What you have to do
Every line with the string "positivity" must be copied from the entries below.

Supplied material Start Marker

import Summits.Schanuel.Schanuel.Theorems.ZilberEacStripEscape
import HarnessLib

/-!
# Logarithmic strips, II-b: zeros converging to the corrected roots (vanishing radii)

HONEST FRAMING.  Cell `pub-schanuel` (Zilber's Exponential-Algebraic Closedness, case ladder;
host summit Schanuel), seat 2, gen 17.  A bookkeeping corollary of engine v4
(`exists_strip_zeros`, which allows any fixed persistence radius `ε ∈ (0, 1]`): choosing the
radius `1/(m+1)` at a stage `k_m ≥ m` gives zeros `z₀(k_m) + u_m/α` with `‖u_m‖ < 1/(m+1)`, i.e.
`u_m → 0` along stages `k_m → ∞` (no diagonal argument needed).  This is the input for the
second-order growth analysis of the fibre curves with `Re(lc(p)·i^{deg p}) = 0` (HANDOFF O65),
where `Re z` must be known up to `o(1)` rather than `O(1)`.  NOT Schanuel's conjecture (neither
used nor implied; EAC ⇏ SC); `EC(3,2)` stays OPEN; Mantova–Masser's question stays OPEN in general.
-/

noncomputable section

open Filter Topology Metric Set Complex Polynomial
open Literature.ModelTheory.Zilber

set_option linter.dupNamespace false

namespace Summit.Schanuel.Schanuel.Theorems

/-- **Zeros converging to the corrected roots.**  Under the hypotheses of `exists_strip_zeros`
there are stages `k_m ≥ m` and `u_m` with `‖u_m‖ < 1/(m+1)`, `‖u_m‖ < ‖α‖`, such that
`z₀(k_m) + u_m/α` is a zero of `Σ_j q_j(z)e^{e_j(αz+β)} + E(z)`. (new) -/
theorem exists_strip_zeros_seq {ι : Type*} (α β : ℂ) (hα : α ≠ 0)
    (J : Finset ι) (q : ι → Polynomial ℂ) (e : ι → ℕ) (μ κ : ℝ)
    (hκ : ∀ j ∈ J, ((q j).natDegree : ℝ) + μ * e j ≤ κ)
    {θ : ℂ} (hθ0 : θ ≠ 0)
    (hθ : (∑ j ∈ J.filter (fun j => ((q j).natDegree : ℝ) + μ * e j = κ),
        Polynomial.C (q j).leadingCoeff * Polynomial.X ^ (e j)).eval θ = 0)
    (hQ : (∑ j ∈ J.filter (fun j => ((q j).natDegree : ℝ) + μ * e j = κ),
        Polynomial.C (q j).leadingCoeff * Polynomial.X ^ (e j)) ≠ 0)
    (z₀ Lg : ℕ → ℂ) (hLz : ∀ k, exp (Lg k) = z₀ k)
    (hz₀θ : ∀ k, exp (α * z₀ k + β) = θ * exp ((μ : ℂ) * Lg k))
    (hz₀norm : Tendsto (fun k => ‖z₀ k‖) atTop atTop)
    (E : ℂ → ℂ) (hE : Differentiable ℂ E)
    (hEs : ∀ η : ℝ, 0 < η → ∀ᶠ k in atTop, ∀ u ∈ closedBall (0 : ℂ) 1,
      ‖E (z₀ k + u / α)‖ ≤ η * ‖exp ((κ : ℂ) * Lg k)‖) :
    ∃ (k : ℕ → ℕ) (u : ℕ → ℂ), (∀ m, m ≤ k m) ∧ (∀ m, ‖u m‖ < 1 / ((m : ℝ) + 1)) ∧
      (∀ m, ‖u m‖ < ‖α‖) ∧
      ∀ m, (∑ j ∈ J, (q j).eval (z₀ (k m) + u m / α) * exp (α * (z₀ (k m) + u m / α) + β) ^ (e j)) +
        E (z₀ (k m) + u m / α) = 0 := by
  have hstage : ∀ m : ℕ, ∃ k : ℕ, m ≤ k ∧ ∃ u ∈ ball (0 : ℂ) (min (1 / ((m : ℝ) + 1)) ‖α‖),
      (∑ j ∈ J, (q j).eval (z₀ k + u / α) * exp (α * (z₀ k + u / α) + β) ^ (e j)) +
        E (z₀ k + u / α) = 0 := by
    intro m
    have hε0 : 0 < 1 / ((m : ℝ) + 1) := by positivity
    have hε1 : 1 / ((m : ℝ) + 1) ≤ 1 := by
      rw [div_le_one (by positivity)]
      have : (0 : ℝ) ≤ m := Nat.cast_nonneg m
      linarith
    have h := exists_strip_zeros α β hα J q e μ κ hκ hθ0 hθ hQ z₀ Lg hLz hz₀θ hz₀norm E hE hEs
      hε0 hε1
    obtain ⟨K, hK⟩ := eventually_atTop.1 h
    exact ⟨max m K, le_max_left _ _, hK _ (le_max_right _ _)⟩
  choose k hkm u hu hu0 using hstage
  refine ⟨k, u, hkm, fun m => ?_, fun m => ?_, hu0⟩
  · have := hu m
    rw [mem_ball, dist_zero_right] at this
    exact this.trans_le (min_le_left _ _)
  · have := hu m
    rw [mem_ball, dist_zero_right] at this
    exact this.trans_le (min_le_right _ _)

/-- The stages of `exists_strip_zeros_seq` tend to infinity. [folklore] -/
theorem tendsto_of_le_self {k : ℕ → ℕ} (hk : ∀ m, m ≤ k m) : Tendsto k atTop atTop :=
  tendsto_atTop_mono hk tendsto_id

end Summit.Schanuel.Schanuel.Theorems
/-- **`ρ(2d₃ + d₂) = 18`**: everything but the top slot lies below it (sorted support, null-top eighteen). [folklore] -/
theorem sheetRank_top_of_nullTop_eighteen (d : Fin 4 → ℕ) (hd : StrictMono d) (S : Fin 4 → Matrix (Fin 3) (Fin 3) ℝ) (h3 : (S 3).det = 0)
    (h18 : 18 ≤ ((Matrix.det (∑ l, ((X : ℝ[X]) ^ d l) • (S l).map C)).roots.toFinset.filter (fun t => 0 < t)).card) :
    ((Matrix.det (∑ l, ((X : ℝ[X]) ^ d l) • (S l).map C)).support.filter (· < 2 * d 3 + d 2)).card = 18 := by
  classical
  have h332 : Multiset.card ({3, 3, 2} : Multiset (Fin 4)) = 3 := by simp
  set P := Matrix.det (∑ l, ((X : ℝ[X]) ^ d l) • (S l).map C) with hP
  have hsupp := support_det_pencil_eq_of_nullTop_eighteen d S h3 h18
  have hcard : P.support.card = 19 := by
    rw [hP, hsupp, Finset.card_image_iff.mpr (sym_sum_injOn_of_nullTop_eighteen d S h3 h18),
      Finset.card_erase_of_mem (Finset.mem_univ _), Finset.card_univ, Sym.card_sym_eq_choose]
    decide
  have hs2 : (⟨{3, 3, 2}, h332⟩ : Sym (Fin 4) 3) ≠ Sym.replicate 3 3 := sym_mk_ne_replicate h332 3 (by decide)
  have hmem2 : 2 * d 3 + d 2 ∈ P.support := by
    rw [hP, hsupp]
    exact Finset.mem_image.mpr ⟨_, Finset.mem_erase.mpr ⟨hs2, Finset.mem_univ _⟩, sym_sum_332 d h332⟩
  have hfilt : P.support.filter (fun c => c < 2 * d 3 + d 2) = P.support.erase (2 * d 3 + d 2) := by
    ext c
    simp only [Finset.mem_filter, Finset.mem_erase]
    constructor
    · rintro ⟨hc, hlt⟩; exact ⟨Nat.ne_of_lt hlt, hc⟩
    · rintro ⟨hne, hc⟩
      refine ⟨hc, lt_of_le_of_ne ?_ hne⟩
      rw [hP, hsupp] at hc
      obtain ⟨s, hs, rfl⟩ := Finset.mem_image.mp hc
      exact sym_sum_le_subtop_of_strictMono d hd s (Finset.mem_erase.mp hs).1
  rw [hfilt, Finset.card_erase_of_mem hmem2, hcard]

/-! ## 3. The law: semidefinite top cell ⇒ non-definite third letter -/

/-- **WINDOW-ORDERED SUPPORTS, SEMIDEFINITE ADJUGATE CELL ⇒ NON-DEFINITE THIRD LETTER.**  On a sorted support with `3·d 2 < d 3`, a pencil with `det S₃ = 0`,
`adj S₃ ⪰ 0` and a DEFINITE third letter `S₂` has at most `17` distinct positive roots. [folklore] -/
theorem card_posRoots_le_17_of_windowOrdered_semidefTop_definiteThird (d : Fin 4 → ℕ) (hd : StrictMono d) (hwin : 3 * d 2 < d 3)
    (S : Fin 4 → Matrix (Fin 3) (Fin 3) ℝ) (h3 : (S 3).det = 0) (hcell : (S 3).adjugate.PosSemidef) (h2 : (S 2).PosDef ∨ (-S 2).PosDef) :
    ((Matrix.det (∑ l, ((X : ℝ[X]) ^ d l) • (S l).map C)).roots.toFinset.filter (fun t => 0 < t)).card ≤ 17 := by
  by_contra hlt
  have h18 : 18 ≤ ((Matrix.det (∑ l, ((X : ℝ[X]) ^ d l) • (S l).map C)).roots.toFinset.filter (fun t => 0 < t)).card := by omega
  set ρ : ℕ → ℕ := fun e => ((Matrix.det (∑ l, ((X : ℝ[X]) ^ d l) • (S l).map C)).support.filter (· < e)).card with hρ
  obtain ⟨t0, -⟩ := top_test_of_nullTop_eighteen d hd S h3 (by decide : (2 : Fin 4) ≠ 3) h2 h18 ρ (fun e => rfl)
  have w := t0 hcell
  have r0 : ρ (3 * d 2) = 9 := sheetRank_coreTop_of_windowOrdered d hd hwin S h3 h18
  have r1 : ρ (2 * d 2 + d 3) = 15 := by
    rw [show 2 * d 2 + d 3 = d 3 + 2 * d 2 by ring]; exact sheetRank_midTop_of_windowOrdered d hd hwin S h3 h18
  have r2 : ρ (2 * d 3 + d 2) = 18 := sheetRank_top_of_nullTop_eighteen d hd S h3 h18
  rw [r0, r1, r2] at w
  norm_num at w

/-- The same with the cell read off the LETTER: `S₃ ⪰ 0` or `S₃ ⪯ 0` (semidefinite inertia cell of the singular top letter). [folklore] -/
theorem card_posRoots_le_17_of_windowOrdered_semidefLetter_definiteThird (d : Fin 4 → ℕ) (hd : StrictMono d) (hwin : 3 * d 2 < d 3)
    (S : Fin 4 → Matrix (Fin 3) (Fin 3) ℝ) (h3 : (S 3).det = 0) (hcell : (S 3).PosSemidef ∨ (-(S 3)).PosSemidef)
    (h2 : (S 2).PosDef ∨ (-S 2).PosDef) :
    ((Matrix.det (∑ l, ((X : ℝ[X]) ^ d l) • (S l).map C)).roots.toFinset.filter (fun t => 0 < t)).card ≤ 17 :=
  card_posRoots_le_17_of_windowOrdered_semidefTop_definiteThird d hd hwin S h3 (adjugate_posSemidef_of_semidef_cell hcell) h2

Supplied material End Marker

Answer to the exercise
    have hε0 : 0 < 1 / ((m : ℝ) + 1) := by positivity
      rw [div_le_one (by positivity)]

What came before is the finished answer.